Furry beginnings? I’d always wanted a dog companion and Olive came along at the perfect time when we’d moved back to London [from Devon]. 

Who’s the boss? I’m not bossy with Olive because she’s well trained and very obedient. She comes everywhere with me, so we’re like best friends.

Sleeping arrangements? She sleeps in her little furry, cosy bed, which sits near my kitchen.

Traits you secretly share? We both love walking and the fresh air – and we both love a good waterproof coat too.

Dog disaster? She loves being on set. But it’s always, “Where’s Olive?” and then we find her at the catering van, eating sausages!

Jennifer is a patron of CHICKS, a charity providing free respite breaks to disadvantaged children. Visit chicks.org.uk 

Ruth Langsford lives with her husband Eamonn Holmes and their 14-year-old son, Jack, in Surrey.

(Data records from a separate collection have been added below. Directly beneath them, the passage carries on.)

/-! ## §1 KNIT-MW with the integrand squared -/

/-- ★ **KNIT-MW FOR THE SECOND MOMENT**: ✓(L17) `fibreMeanVersion_descendTo_of_regularSmallFieldDisintegration_ac` with `χ·(log r − log r′)·r′ ↦ χ·(log r − log r′)²·r′`
(`m ↦ v`); proof verbatim. [cite: Balaban1985Averaging, (10)-(13) p.19; Balaban1987RG1, (0.13) p.254] -/
theorem fibreSecondMomentVersion_descendTo_of_regularSmallFieldDisintegration_ac
    (F : T3Family) (γ b₀ p₀ : ℝ) (j K : ℕ) (hjK : j + 1 ≤ K) (hθ : 0 < θBal F.L γ b₀ p₀ K)
    (r r' : GaugeField (F.P K) 0 ↥(Matrix.specialUnitaryGroup (Fin 2) ℂ) → ℝ)
    (rj : GaugeField (F.P j) 0 ↥(Matrix.specialUnitaryGroup (Fin 2) ℂ) → ℝ)
    (hpos : ∀ U, PlaqSmall (θBal F.L γ b₀ p₀ K) U → 0 < r U ∧ 0 < r' U)
    (hr : ContinuousOn r {U | PlaqSmall (θBal F.L γ b₀ p₀ K) U})
    (hr' : ContinuousOn r' {U | PlaqSmall (θBal F.L γ b₀ p₀ K) U})
    (hrj : Measurable rj) (hrjpos : ∀ V, PlaqSmall (θBal F.L γ b₀ p₀ j) V → 0 < rj V)
    (mY : Measure (GaugeField (F.P K) 0 ↥(Matrix.specialUnitaryGroup (Fin 2) ℂ)))
    (hmY : mY ≪ fieldMeasure (F.P K) 0 ↥(Matrix.specialUnitaryGroup (Fin 2) ℂ))
    (hcons : mY.map (descendTo F ℰp j K (Nat.le_of_succ_le hjK)) =
      (fieldMeasure (F.P j) 0 ↥(Matrix.specialUnitaryGroup (Fin 2) ℂ)).withDensity (fun V => ENNReal.ofReal (rj V)))
    (σ : Kernel (GaugeField (F.P j) 0 ↥(Matrix.specialUnitaryGroup (Fin 2) ℂ))
      (GaugeField (F.P K) 0 ↥(Matrix.specialUnitaryGroup (Fin 2) ℂ)))
    (hσM : IsMarkovKernel σ)
    (hbind : (Measure.map (descendTo F ℰp j K (Nat.le_of_succ_le hjK)) (fieldMeasure (F.P K) 0 ↥(Matrix.specialUnitaryGroup (Fin 2) ℂ))).bind ⇑σ =
      fieldMeasure (F.P K) 0 ↥(Matrix.specialUnitaryGroup (Fin 2) ℂ))
    (hfib : ∀ᵐ V ∂(Measure.map (descendTo F ℰp j K (Nat.le_of_succ_le hjK)) (fieldMeasure (F.P K) 0 ↥(Matrix.specialUnitaryGroup (Fin 2) ℂ))),
      ∀ᵐ U ∂(σ V), descendTo F ℰp j K (Nat.le_of_succ_le hjK) U = V)
    (χ : GaugeField (F.P K) 0 ↥(Matrix.specialUnitaryGroup (Fin 2) ℂ) → ℝ) (hχc : Continuous χ) (hχ0 : ∀ U, 0 ≤ χ U)
    (hχsupp : ∀ U, χ U ≠ 0 → (∀ (n : ℕ) (hjn : j + 1 ≤ n) (hnK : n ≤ K), PlaqSmall (24 / 25 * θBal F.L γ b₀ p₀ n) (descendTo F ℰp n K hnK U)))
    (hχpos : ∀ U, (∀ (n : ℕ) (hjn : j + 1 ≤ n) (hnK : n ≤ K), PlaqSmall (24 / 25 * θBal F.L γ b₀ p₀ n) (descendTo F ℰp n K hnK U)) → 0 < χ U)
    (σ₀ : Kernel (GaugeField (F.P j) 0 ↥(Matrix.specialUnitaryGroup (Fin 2) ℂ))
      (GaugeField (F.P K) 0 ↥(Matrix.specialUnitaryGroup (Fin 2) ℂ)))
    (hσ₀M : IsMarkovKernel σ₀)
    (hbind₀ : (Measure.map (descendTo F ℰp j K (Nat.le_of_succ_le hjK)) (fieldMeasure (F.P K) 0 ↥(Matrix.specialUnitaryGroup (Fin 2) ℂ))).bind ⇑σ₀ =
      fieldMeasure (F.P K) 0 ↥(Matrix.specialUnitaryGroup (Fin 2) ℂ))
    (hfib₀ : ∀ᵐ V ∂(Measure.map (descendTo F ℰp j K (Nat.le_of_succ_le hjK)) (fieldMeasure (F.P K) 0 ↥(Matrix.specialUnitaryGroup (Fin 2) ℂ))),
      ∀ᵐ U ∂(σ₀ V), descendTo F ℰp j K (Nat.le_of_succ_le hjK) U = V)
    (lam : GaugeField (F.P j) 0 ↥(Matrix.specialUnitaryGroup (Fin 2) ℂ) →
      Measure (GaugeField (F.P K) 0 ↥(Matrix.specialUnitaryGroup (Fin 2) ℂ)))
    (hlam : ∀ V, IsFiniteMeasure (lam V))
    (hA1 : ∀ f : GaugeField (F.P K) 0 ↥(Matrix.specialUnitaryGroup (Fin 2) ℂ) → ℝ, Continuous f →
      (∀ U, f U ≠ 0 → (∀ (n : ℕ) (hjn : j + 1 ≤ n) (hnK : n ≤ K), PlaqSmall (24 / 25 * θBal F.L γ b₀ p₀ n) (descendTo F ℰp n K hnK U))) →
      ContinuousOn (fun V => ∫ U, f U ∂(lam V)) {V | PlaqSmall (θBal F.L γ b₀ p₀ j) V})
    (hA2 : ∀ V, PlaqSmall (θBal F.L γ b₀ p₀ j) V → 0 < lam V {U | (∀ (n : ℕ) (hjn : j + 1 ≤ n) (hnK : n ≤ K), PlaqSmall (24 / 25 * θBal F.L γ b₀ p₀ n) (descendTo F ℰp n K hnK U))})
    (hA3 : ∃ c : GaugeField (F.P j) 0 ↥(Matrix.specialUnitaryGroup (Fin 2) ℂ) → ℝ,
      ∀ f : GaugeField (F.P K) 0 ↥(Matrix.specialUnitaryGroup (Fin 2) ℂ) → ℝ, Continuous f →
        (∀ U, ¬ (∀ (n : ℕ) (hjn : j + 1 ≤ n) (hnK : n ≤ K), PlaqSmall (24 / 25 * θBal F.L γ b₀ p₀ n) (descendTo F ℰp n K hnK U)) → f U = 0) →
        ∀ᵐ V ∂(Measure.map (descendTo F ℰp j K (Nat.le_of_succ_le hjK)) (fieldMeasure (F.P K) 0 ↥(Matrix.specialUnitaryGroup (Fin 2) ℂ))),
          PlaqSmall (θBal F.L γ b₀ p₀ j) V → 0 < c V ∧ ∫ U, f U ∂(σ₀ V) = c V * ∫ U, f U ∂(lam V)) :
    ∃ v : GaugeField (F.P j) 0 ↥(Matrix.specialUnitaryGroup (Fin 2) ℂ) → ℝ,
      ContinuousOn v {V | PlaqSmall (θBal F.L γ b₀ p₀ j) V} ∧
      (∀ᵐ V ∂(fieldMeasure (F.P j) 0 ↥(Matrix.specialUnitaryGroup (Fin 2) ℂ)), PlaqSmall (θBal F.L γ b₀ p₀ j) V →
        Integrable (fun U => χ U * (Real.log (r U) - Real.log (r' U)) ^ 2 * r' U) (σ V) ∧
        v V = (∫ U, χ U * (Real.log (r U) - Real.log (r' U)) ^ 2 * r' U ∂(σ V)) / (∫ U, χ U * r' U ∂(σ V))) := by
  haveI := hσM
  haveI := hσ₀M
  haveI : BorelSpace (GaugeField (F.P K) 0 ↥(Matrix.specialUnitaryGroup (Fin 2) ℂ)) :=
    T3OrbitAverage.instBorelSpaceGaugeField
  -- abbreviations
  set θ' : ℝ := θBal F.L γ b₀ p₀ K with hθ'
  set θj : ℝ := θBal F.L γ b₀ p₀ j with hθj
  set Hf : Measure (GaugeField (F.P K) 0 ↥(Matrix.specialUnitaryGroup (Fin 2) ℂ)) :=
    fieldMeasure (F.P K) 0 ↥(Matrix.specialUnitaryGroup (Fin 2) ℂ) with hHf
  set Hc : Measure (GaugeField (F.P j) 0 ↥(Matrix.specialUnitaryGroup (Fin 2) ℂ)) :=
    fieldMeasure (F.P j) 0 ↥(Matrix.specialUnitaryGroup (Fin 2) ℂ) with hHc
  haveI : IsProbabilityMeasure Hf := Missing.isProbabilityMeasure_fieldMeasure _ _
  haveI : Nonempty (GaugeField (F.P K) 0 ↥(Matrix.specialUnitaryGroup (Fin 2) ℂ)) := ⟨fun _ => 1⟩
  have hd : Measurable (descendTo F ℰp j K (Nat.le_of_succ_le hjK) :
      GaugeField (F.P K) 0 ↥(Matrix.specialUnitaryGroup (Fin 2) ℂ) →
        GaugeField (F.P j) 0 ↥(Matrix.specialUnitaryGroup (Fin 2) ℂ)) :=
    measurable_descendTo F ℰp measurableE_ℰp _
  -- the multi-level window sits inside the `24∕25·θ_K`-window (its level-`K` clause), hence inside the open top window
  have hMWtop : ∀ U : GaugeField (F.P K) 0 ↥(Matrix.specialUnitaryGroup (Fin 2) ℂ), (∀ (n : ℕ) (hjn : j + 1 ≤ n) (hnK : n ≤ K), PlaqSmall (24 / 25 * θBal F.L γ b₀ p₀ n) (descendTo F ℰp n K hnK U)) →
      PlaqSmall (24 / 25 * θBal F.L γ b₀ p₀ K) U := by
    intro U hU
    have h := hU K hjK le_rfl
    rw [T3DescentFibreTower.descendTo_self] at h
    exact h
  have hcut : 24 / 25 * θBal F.L γ b₀ p₀ K < θBal F.L γ b₀ p₀ K := by nlinarith [hθ]
  -- the windows
  set O : Set (GaugeField (F.P K) 0 ↥(Matrix.specialUnitaryGroup (Fin 2) ℂ)) := {U | PlaqSmall θ' U} with hO
  set O₃ : Set (GaugeField (F.P K) 0 ↥(Matrix.specialUnitaryGroup (Fin 2) ℂ)) := {U | (∀ (n : ℕ) (hjn : j + 1 ≤ n) (hnK : n ≤ K), PlaqSmall (24 / 25 * θBal F.L γ b₀ p₀ n) (descendTo F ℰp n K hnK U))} with hO₃
  set W : Set (GaugeField (F.P j) 0 ↥(Matrix.specialUnitaryGroup (Fin 2) ℂ)) := {V | PlaqSmall θj V} with hW
  have hOopen : IsOpen O := isOpen_setOf_plaqSmall_SU 2 (F.P K) 0 θ'
  have hχts : tsupport χ ⊆ O := tsupport_subset_plaqSmall hcut fun U hU => hMWtop U (hχsupp U hU)
  have hO₃O : O₃ ⊆ O := fun U hU p => (hMWtop U hU p).trans hcut
  -- the two localised integrands, globally continuous
  set g : GaugeField (F.P K) 0 ↥(Matrix.specialUnitaryGroup (Fin 2) ℂ) → ℝ :=
    fun U => (Real.log (r U) - Real.log (r' U)) ^ 2 * r' U with hg
  have hgc : ContinuousOn g O :=
    (((hr.log fun U hU => (hpos U hU).1.ne').sub (hr'.log fun U hU => (hpos U hU).2.ne')).pow 2).mul hr'
  set f₁ : GaugeField (F.P K) 0 ↥(Matrix.specialUnitaryGroup (Fin 2) ℂ) → ℝ := fun U => χ U * g U with hf₁
  set f₂ : GaugeField (F.P K) 0 ↥(Matrix.specialUnitaryGroup (Fin 2) ℂ) → ℝ := fun U => χ U * r' U with hf₂
  have hf₁c : Continuous f₁ := continuous_mul_of_tsupport_subset hOopen hχc hχts hgc
  have hf₂c : Continuous f₂ := continuous_mul_of_tsupport_subset hOopen hχc hχts hr'
  have hf₁eq : (fun U => χ U * (Real.log (r U) - Real.log (r' U)) ^ 2 * r' U) = f₁ := by
    funext U; simp only [hf₁, hg]; ring
  have hf₁supp : ∀ U, f₁ U ≠ 0 → (∀ (n : ℕ) (hjn : j + 1 ≤ n) (hnK : n ≤ K), PlaqSmall (24 / 25 * θBal F.L γ b₀ p₀ n) (descendTo F ℰp n K hnK U)) :=
    fun U hU => hχsupp U (left_ne_zero_of_mul hU)
  have hf₂supp : ∀ U, f₂ U ≠ 0 → (∀ (n : ℕ) (hjn : j + 1 ≤ n) (hnK : n ≤ K), PlaqSmall (24 / 25 * θBal F.L γ b₀ p₀ n) (descendTo F ℰp n K hnK U)) :=
    fun U hU => hχsupp U (left_ne_zero_of_mul hU)
  have hf₁zero : ∀ U, U ∉ O₃ → f₁ U = 0 := fun U hU => by
    by_contra h; exact hU (hf₁supp U h)
  have hf₂zero : ∀ U, U ∉ O₃ → f₂ U = 0 := fun U hU => by
    by_contra h; exact hU (hf₂supp U h)
  have hf₂nn : ∀ U, 0 ≤ f₂ U := by
    intro U
    by_cases hU : χ U = 0
    · simp only [hf₂, hU, zero_mul, le_refl]
    · exact mul_nonneg (hχ0 U) (hpos U (hO₃O (hχsupp U hU))).2.le
  have hf₂O₃ : ∀ U, U ∈ O₃ → f₂ U ≠ 0 := fun U hU =>
    mul_ne_zero (hχpos U hU).ne' (hpos U (hO₃O hU)).2.ne'
  -- the version
  set num : GaugeField (F.P j) 0 ↥(Matrix.specialUnitaryGroup (Fin 2) ℂ) → ℝ := fun V => ∫ U, f₁ U ∂(lam V) with hnum
  set den : GaugeField (F.P j) 0 ↥(Matrix.specialUnitaryGroup (Fin 2) ℂ) → ℝ := fun V => ∫ U, f₂ U ∂(lam V) with hden
  have hnumc : ContinuousOn num W := hA1 f₁ hf₁c hf₁supp
  have hdenc : ContinuousOn den W := hA1 f₂ hf₂c hf₂supp
  have hdenpos : ∀ V, V ∈ W → 0 < den V := by
    intro V hV
    haveI := hlam V
    have hint : Integrable f₂ (lam V) := integrable_of_continuous_compact hf₂c (lam V)
    rw [hden]
    refine (integral_pos_iff_support_of_nonneg_ae (Eventually.of_forall hf₂nn) hint).mpr ?_
    exact (hA2 V hV).trans_le (measure_mono fun U hU => Function.mem_support.mpr (hf₂O₃ U hU))
  refine ⟨fun V => num V / den V, hnumc.div hdenc fun V hV => (hdenpos V hV).ne', ?_⟩
  -- uniqueness of the disintegration: σ = σ₀ a.e.
  have huniq : ∀ᵐ V ∂(Hf.map (descendTo F ℰp j K (Nat.le_of_succ_le hjK))), σ V = σ₀ V :=
    ae_eq_of_bind_of_bind Hf hd σ σ₀ hbind hfib hbind₀ hfib₀
  -- the identity, `descendTo_* dU_K`-a.e. on the window
  have hkey : ∀ᵐ V ∂(Hf.map (descendTo F ℰp j K (Nat.le_of_succ_le hjK))), V ∈ W →
      (Integrable (fun U => χ U * (Real.log (r U) - Real.log (r' U)) ^ 2 * r' U) (σ V) ∧
        num V / den V = (∫ U, χ U * (Real.log (r U) - Real.log (r' U)) ^ 2 * r' U ∂(σ V)) / (∫ U, χ U * r' U ∂(σ V))) := by
    obtain ⟨c, hc⟩ := hA3
    filter_upwards [huniq, hc f₁ hf₁c hf₁zero, hc f₂ hf₂c hf₂zero] with V hVσ hV1 hV2
    intro hVW
    refine ⟨?_, ?_⟩
    · rw [hf₁eq]; exact integrable_of_continuous_compact hf₁c (σ V)
    obtain ⟨hc0, hres1⟩ := hV1 hVW
    obtain ⟨-, hres2⟩ := hV2 hVW
    rw [hf₁eq, show (fun U => χ U * r' U) = f₂ from rfl, hVσ, hres1, hres2, mul_div_mul_left _ _ hc0.ne']
  -- transfer `descend_* dU_{j+1}`-a.e. ⇒ `dU_j`-a.e. on the window through the (≪-form) consistency identity
  have hWne : ∀ V ∈ W, ENNReal.ofReal (rj V) ≠ 0 := fun V hV => (ENNReal.ofReal_pos.mpr (hrjpos V hV)).ne'
  have hρX : AEMeasurable (fun V => ENNReal.ofReal (rj V)) Hc := (ENNReal.measurable_ofReal.comp hrj).aemeasurable
  have := OrganTangentFibreMeanVersionKnit.ae_on_of_ae_map_of_ac_of_map_eq Hf hd Hc mY hmY hρX hcons hWne hkey
  filter_upwards [this] with V hV hVW
  exact hV hVW hVW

They got their Border Collie cross, Maggie, from the Dogs Trust in 2011. 

Sleeping arrangements?
When we first got Maggie I said, “She’s not going upstairs and she’s definitely not going on the bed.” now she pretty much sleeps in the bed with her head on the pillow, mostly with Jack. When Eamonn is away though, I do like her on the bed with me. Jack and I fight over her; I’m like, “Come on it’s my turn, I never get Maggie!” 

Dog duties? Every three months, I throw a wobbly and say to Jack and Eamonn, “Right! That’s it, I’m sick of walking this dog, you two never help me – I’m taking her back to the dogs trust!” They know I won’t but for a week or so, they do the work.

Maggie’s favourite – you or Eamonn

? If she’s sitting on my lap, the moment she hears Eamonn come in, she’s off on to his. He’s the alpha male and she absolutely adores him.

Best quality? I spend a lot of time in the kitchen and I sometimes find Maggie sitting there, staring up at me adoringly with her big soulful eyes, while I’m pottering about. She’s brought so much love to our house.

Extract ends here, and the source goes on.